= Jacob ben Hayyim ibn Adonijah =

Jewish scholar and printer

Jacob ben Hayyim ben Isaac ibn Adonijah or Jacob ben Chayyim (c. 1470 – before 1538), was a scholar of the Masoretic (𝕸) textual notes on the Hebrew Bible, exegete and printer.
Born in Tunis and thus sometimes called al-Tunisi in Arabic, he left his native country to escape the persecutions that broke out there at the beginning of the sixteenth century. After residing in Rome and Florence, he settled in Venice, where he was engaged as corrector of the Hebrew press of Daniel Bomberg. Later in life he converted to Catholicism.

Jacob's name is known chiefly in connection with his edition of the Mikraot Gedolot (1524–25), which he supplied with Masoretic notes and an introduction which discusses the 𝕸, qere and ketib, and the discrepancies between the Talmudists and the 𝕸. The value of his activity as a Masorete was recognized even by Elia Levita, who, however, often finds fault with his selections. The Rabbinical Bible is believed to be the source text used by the translators of the King James Version.

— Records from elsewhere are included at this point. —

variable (L : ℕ) [NeZero L]

/-- `e^{iq·(x-y)} = e^{iq·x} e^{-iq·y}`. -/
theorem blochPhase_sub (k x y : TorusSite 2 L) :
    blochPhase L k (x - y) = blochPhase L k x * star (blochPhase L k y) := by
  rw [sub_eq_add_neg, blochPhase_add, blochPhase_neg]

/-- `e^{i0·x} = 1` (zero momentum). -/
theorem blochPhase_zero_left (x : TorusSite 2 L) : blochPhase L 0 x = 1 := by
  have h : torusDot L 0 x = 0 := by simp [torusDot]
  rw [blochPhase, h, AddChar.map_zero_eq_one]

/-- `f̂(k) \overline{f̂(k)} = |f̂(k)|²` as a real cast. -/
theorem sum_mul_blochPhase_mul_star (f : TorusSite 2 L → ℂ) (k : TorusSite 2 L) :
    (∑ r : TorusSite 2 L, f r * blochPhase L k r) * star ((∑ r : TorusSite 2 L, f r * blochPhase L k r)) = ((‖(∑ r : TorusSite 2 L, f r * blochPhase L k r)‖ ^ 2 : ℝ) : ℂ) := by
  rw [Complex.star_def, Complex.mul_conj, Complex.normSq_eq_norm_sq, Complex.ofReal_pow]

/-- **Momentum kernel**: if `F(k) = Σ_d e^{-iq·d} E(d)` then
`Σ_k e^{iq·r} e^{-iq·r'} F(k) = L² · E(r − r')` (character orthogonality over momenta). -/
theorem sum_blochPhase_mul_star_mul (E F : TorusSite 2 L → ℂ)
    (hF : ∀ k, F k = ∑ d : TorusSite 2 L, star (blochPhase L k d) * E d) (r r' : TorusSite 2 L) :
    ∑ k : TorusSite 2 L, blochPhase L k r * star (blochPhase L k r') * F k =
      (L : ℂ) ^ 2 * E (r - r') := by
  have h1 : ∀ k : TorusSite 2 L, blochPhase L k r * star (blochPhase L k r') * F k =
      ∑ d : TorusSite 2 L, blochPhase L k (r - r' - d) * E d := by
    intro k
    rw [hF k, Finset.mul_sum]
    refine Finset.sum_congr rfl fun d _ => ?_
    rw [blochPhase_sub, blochPhase_sub]
    ring
  simp_rw [h1]
  rw [Finset.sum_comm]
  simp_rw [← Finset.sum_mul, sum_blochPhase_momentum, sub_eq_zero, ite_mul, zero_mul]
  rw [Finset.sum_ite_eq]
  simp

Jacob's introduction to the Rabbinical Bible was translated into Latin by Claude Capellus in 1667, and into English by Christian David Ginsburg (Longman, 1865). Jacob also wrote a dissertation on the Targum, prefixed to the 1527 and 1543-44 editions of the Torah, and published extracts from Moses of London's Darke ha-Niqqud we-ha-Negginoth (דרכי הניקוד והנגינות), a work on niqqud, including cantillation. He revised the editio princeps of the Jerusalem Talmud (1523); Maimonides' Mishneh Torah; and of many other works from Bomberg's press.

== Works ==
- C.D. Ginsburg, Jacob ben Chajim ibn Adonijah's Introduction to the Rabbinic Bible, London: Longman, 1865; reprinted with the Masoret ha-Masoret of Elias Levita, New York: KTAV, 1968.
- Jacob Ben Chajim Ibn Adonijah's Introduction to the Rabbinic Bible, Ginsburg, London, 1867;
Digital Copy: Ginsburg, 1867: Jacob Ben Chajim Ibn Adonijah's Introduction to the Rabbinic Bible.

== Jewish Encyclopedia Bibliography ==
- De Rossi, Dizionario, p. 322;
- Nepi-Ghirondi, Toledot Gedole Yisrael, p. 197;
- Christian D. Ginsburg, Massoret ha-Massoret, pp. 33–34, London, 1867;
- Oẓar Neḥmad, iii.112;
- Steinschneider, Cat. Bodl. col. 1205;
- Fürst, Bibl. Jud. iii.451.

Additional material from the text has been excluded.